_About this task_
Wherever the string "piecewise" shows up in the records below, return that line.
▬▬▬
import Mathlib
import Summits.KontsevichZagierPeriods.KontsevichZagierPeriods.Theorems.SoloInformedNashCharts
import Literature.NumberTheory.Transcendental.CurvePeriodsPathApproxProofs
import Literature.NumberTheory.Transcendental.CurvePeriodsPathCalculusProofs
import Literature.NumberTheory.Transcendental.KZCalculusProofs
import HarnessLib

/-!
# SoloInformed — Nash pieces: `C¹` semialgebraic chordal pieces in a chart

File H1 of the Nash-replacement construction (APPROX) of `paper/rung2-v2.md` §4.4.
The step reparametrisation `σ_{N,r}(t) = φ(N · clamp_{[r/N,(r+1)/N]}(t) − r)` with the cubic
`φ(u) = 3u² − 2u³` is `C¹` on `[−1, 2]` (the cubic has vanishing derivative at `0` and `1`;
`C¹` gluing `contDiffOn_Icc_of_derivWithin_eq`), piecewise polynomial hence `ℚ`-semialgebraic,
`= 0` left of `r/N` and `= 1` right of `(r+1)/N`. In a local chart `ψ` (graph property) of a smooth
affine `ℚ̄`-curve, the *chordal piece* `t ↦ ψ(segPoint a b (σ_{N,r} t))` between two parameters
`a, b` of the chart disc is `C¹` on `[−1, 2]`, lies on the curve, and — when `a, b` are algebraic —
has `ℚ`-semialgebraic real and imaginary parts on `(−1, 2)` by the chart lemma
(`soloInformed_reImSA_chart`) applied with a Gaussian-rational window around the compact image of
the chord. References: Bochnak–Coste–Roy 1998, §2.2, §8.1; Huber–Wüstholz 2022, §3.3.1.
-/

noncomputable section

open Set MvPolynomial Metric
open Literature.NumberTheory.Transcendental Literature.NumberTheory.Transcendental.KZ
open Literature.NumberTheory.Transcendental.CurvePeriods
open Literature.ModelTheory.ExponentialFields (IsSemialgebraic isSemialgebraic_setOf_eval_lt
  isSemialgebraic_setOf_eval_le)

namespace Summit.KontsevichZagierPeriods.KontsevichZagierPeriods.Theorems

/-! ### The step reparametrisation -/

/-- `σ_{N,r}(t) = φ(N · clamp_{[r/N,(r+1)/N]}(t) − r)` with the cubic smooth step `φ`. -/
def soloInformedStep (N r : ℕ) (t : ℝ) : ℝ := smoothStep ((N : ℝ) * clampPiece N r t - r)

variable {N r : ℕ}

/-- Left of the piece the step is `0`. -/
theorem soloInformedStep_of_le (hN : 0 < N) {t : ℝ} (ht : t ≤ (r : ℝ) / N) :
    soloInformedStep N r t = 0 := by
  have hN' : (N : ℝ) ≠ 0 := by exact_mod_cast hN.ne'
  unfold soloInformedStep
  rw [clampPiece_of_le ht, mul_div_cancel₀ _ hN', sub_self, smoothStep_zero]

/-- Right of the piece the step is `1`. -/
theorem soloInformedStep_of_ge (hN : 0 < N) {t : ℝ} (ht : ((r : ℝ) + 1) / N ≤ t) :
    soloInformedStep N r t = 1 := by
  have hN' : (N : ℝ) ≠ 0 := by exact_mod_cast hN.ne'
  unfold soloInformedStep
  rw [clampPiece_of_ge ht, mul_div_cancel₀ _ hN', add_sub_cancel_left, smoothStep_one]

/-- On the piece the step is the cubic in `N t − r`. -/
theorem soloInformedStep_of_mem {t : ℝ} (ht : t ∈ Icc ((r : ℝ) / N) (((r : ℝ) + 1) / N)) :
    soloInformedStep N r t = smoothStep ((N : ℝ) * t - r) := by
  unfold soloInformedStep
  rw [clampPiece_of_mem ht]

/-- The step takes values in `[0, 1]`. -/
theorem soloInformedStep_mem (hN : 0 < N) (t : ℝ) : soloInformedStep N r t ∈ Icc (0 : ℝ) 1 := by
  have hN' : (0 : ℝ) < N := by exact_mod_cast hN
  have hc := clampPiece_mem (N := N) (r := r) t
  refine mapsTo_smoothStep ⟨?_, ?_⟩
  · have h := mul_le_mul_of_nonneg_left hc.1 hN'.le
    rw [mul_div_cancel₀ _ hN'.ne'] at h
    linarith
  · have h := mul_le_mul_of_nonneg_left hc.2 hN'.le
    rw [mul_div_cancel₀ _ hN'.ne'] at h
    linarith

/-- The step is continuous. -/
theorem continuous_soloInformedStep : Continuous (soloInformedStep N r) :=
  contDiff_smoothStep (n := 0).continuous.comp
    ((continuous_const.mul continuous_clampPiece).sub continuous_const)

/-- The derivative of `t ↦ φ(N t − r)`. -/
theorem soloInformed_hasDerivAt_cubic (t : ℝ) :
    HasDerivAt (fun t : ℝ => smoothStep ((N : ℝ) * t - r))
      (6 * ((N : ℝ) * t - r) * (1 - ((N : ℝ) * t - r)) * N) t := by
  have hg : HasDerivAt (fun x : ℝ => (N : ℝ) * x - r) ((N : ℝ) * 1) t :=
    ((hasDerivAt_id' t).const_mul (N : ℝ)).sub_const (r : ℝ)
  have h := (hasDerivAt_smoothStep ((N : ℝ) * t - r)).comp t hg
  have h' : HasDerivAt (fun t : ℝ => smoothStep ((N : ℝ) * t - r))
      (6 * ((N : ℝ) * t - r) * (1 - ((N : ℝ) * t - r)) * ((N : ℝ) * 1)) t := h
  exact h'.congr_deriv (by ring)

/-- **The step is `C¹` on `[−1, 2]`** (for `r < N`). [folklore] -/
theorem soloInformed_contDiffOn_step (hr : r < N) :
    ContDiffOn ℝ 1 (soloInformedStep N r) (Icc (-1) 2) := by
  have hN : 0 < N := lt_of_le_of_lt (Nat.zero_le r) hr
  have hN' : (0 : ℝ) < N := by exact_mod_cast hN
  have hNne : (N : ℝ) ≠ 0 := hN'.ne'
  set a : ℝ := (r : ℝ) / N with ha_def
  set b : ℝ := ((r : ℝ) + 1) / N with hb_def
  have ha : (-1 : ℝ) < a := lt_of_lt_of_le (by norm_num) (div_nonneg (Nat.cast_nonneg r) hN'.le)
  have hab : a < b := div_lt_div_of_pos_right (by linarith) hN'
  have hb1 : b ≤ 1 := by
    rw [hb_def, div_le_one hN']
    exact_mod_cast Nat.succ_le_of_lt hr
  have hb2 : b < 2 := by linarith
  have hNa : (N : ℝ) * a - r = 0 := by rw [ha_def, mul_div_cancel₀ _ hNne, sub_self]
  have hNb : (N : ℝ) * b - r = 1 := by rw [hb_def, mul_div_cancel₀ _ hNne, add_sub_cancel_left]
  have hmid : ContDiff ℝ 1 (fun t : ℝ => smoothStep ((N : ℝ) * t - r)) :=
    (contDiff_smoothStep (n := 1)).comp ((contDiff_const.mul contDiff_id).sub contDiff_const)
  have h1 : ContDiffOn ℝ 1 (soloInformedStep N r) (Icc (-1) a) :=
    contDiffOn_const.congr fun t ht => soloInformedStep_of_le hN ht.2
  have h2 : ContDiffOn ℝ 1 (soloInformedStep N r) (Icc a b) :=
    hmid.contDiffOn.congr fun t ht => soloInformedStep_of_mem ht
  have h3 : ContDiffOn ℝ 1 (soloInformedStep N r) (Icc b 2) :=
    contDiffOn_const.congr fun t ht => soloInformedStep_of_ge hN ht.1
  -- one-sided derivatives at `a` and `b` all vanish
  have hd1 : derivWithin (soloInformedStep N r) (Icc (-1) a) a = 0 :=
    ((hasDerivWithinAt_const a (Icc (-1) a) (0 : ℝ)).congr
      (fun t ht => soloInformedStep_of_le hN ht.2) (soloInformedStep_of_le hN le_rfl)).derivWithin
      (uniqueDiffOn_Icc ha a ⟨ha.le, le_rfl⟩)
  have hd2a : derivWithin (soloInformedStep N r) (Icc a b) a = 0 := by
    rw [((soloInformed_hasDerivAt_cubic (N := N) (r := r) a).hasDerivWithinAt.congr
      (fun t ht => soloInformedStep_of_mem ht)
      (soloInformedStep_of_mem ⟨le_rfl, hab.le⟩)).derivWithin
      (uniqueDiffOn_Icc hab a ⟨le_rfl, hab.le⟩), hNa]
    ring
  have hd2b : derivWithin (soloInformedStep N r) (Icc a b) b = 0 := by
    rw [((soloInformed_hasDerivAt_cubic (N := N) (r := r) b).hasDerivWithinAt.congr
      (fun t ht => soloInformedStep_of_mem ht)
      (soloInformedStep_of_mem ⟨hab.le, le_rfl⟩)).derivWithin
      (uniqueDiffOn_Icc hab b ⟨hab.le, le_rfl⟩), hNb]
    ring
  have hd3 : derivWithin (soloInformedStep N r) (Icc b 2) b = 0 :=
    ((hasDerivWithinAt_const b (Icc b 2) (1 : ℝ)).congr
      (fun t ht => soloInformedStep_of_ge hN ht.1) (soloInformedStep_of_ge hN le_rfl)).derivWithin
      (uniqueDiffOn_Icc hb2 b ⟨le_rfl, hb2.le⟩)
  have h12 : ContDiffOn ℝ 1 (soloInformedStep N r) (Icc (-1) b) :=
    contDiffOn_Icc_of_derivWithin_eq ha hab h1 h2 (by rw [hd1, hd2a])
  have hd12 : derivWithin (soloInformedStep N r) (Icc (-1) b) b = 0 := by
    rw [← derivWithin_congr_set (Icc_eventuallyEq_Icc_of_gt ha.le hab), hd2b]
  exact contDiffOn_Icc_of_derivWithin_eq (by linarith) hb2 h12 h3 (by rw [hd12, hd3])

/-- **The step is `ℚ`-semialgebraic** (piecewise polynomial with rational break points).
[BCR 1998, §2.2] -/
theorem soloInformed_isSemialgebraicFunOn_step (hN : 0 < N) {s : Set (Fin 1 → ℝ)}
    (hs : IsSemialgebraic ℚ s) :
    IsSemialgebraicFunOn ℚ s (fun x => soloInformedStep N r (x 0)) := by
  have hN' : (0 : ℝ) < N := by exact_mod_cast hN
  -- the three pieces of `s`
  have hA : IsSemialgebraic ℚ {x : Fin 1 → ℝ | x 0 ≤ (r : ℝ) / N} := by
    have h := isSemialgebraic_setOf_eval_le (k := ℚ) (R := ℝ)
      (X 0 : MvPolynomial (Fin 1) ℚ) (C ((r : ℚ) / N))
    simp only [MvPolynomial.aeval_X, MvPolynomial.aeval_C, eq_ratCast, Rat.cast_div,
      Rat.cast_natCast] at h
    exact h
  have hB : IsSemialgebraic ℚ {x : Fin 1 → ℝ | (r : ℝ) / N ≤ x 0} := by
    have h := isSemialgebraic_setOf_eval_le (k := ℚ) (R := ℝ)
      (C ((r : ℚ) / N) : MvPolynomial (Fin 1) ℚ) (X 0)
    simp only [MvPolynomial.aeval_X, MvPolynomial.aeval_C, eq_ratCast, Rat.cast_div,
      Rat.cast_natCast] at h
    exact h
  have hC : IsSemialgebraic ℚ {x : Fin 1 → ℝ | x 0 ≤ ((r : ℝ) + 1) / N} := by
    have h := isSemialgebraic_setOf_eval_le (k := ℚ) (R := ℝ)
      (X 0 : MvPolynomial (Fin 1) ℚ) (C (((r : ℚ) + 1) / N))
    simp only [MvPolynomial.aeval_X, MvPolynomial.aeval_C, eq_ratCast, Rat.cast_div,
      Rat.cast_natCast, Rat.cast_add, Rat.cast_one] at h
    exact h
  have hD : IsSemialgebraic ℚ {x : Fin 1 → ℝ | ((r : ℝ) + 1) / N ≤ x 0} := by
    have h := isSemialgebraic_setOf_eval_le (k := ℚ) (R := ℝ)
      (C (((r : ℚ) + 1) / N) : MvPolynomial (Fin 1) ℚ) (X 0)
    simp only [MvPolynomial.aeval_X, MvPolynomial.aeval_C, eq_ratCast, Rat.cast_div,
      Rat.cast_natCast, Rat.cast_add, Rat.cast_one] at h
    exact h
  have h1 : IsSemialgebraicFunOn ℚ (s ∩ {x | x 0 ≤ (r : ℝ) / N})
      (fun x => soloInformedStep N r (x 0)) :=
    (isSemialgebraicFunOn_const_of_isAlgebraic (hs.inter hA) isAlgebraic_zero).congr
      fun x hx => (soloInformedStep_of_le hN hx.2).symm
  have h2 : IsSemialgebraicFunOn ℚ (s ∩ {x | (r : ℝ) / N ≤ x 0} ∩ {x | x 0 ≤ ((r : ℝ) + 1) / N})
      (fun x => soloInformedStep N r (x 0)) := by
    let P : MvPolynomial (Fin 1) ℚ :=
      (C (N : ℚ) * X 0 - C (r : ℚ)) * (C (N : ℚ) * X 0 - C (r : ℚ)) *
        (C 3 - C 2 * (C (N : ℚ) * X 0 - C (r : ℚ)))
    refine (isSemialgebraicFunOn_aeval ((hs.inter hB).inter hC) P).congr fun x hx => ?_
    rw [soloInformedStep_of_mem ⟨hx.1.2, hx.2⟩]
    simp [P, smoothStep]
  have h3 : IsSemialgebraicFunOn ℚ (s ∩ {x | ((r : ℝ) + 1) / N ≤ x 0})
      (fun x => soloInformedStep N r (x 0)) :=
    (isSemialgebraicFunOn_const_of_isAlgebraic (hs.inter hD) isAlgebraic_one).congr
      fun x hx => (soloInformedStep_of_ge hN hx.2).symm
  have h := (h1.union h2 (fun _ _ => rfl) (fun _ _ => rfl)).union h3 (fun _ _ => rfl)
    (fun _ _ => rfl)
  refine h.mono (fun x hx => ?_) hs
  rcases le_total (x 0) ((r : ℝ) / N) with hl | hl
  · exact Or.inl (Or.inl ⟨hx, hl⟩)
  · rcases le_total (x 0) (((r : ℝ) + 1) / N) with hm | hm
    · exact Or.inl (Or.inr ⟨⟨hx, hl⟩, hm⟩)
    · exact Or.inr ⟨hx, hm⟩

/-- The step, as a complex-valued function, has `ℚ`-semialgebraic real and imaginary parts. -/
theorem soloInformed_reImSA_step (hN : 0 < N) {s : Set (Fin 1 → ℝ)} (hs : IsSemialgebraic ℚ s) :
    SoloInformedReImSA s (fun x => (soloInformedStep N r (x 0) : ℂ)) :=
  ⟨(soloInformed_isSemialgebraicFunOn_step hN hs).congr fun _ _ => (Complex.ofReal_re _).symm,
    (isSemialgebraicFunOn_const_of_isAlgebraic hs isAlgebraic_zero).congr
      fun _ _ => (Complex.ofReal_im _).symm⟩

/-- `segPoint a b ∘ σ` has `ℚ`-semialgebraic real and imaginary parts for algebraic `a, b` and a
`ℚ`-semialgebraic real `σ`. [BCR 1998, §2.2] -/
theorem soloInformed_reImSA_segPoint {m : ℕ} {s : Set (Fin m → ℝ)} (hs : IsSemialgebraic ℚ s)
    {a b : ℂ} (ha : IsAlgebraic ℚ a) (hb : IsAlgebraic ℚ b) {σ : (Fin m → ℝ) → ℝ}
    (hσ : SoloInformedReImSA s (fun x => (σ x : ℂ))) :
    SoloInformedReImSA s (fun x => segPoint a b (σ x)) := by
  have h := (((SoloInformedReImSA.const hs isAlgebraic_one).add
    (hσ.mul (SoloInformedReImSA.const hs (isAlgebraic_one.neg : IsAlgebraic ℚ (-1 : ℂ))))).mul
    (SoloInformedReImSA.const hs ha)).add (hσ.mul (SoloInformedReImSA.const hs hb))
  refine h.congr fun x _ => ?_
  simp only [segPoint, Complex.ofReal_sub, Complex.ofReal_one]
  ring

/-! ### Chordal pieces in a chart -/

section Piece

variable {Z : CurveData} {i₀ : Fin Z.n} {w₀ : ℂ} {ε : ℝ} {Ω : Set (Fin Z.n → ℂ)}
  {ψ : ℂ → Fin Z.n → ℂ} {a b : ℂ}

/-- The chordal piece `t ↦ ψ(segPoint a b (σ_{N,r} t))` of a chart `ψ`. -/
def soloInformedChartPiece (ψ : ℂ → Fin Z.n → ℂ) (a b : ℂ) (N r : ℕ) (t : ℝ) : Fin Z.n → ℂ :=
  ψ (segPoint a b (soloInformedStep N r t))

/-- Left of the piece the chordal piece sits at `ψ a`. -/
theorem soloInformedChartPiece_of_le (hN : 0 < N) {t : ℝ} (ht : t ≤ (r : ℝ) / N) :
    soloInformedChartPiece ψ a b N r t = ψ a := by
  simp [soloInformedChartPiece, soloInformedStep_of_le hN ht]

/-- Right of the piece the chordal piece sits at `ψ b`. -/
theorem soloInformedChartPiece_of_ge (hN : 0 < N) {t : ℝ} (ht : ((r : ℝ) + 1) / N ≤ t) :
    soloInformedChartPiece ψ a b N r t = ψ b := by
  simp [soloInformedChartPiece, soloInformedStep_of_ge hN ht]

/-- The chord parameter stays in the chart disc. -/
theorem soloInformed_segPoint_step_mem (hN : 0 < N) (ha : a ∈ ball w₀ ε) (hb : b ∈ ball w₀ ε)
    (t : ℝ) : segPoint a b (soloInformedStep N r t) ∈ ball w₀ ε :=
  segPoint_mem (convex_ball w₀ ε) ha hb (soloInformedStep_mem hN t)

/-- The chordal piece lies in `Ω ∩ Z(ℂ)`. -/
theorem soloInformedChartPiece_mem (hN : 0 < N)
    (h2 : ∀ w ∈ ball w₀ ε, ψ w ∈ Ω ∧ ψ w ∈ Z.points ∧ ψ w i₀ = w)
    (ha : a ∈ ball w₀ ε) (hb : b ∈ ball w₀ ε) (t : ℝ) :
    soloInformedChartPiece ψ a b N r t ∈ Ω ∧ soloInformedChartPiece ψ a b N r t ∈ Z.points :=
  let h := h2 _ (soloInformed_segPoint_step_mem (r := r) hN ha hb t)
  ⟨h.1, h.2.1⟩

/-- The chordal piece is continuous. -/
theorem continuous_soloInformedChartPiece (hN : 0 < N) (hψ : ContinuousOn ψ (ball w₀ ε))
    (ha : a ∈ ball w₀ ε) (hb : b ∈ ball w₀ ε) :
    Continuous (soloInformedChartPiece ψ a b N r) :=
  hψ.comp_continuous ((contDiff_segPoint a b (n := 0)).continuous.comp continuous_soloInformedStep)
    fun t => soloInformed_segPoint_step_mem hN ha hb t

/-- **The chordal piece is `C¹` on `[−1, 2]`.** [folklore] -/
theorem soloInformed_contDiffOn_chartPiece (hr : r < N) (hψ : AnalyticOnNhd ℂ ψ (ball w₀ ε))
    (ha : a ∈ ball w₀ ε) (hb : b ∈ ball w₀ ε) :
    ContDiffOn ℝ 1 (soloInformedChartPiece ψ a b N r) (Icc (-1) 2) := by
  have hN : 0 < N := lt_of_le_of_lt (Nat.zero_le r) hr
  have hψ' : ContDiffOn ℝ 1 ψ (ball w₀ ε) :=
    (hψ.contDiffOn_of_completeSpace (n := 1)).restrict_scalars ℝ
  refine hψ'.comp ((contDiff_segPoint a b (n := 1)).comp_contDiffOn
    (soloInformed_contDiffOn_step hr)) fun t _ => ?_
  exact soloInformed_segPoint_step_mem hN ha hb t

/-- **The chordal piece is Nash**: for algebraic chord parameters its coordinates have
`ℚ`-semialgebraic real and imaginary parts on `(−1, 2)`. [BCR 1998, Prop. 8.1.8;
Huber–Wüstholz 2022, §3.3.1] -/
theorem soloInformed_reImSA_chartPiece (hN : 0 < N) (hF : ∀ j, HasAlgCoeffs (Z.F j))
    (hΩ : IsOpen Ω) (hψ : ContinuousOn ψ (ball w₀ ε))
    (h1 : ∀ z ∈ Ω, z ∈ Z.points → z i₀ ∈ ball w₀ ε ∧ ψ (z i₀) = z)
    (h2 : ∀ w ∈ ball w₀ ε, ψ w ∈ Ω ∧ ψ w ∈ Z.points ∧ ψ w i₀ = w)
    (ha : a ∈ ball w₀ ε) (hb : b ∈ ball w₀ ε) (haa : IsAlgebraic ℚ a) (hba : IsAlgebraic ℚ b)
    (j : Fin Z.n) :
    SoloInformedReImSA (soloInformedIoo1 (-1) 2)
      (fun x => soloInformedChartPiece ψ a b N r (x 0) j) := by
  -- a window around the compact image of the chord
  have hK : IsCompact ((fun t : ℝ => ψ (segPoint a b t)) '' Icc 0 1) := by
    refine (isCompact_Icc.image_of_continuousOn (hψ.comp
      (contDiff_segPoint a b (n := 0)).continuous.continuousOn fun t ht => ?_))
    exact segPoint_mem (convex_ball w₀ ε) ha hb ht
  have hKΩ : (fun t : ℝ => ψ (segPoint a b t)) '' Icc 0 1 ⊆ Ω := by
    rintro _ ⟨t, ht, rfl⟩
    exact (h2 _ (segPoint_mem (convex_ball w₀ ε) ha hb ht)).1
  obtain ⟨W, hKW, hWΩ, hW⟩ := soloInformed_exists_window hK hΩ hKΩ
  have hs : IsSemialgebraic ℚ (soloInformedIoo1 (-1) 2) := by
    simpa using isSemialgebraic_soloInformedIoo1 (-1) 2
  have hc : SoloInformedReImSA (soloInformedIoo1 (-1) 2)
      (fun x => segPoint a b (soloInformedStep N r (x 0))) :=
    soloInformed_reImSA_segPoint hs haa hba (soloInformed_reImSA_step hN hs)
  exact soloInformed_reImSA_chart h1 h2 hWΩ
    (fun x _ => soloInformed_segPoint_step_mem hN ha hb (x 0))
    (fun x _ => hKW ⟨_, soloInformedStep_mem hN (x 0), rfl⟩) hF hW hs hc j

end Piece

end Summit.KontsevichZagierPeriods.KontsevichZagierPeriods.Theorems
▬▬▬
_Written answer_
`C¹` gluing `contDiffOn_Icc_of_derivWithin_eq`), piecewise polynomial hence `ℚ`-semialgebraic,
/-- **The step is `ℚ`-semialgebraic** (piecewise polynomial with rational break points).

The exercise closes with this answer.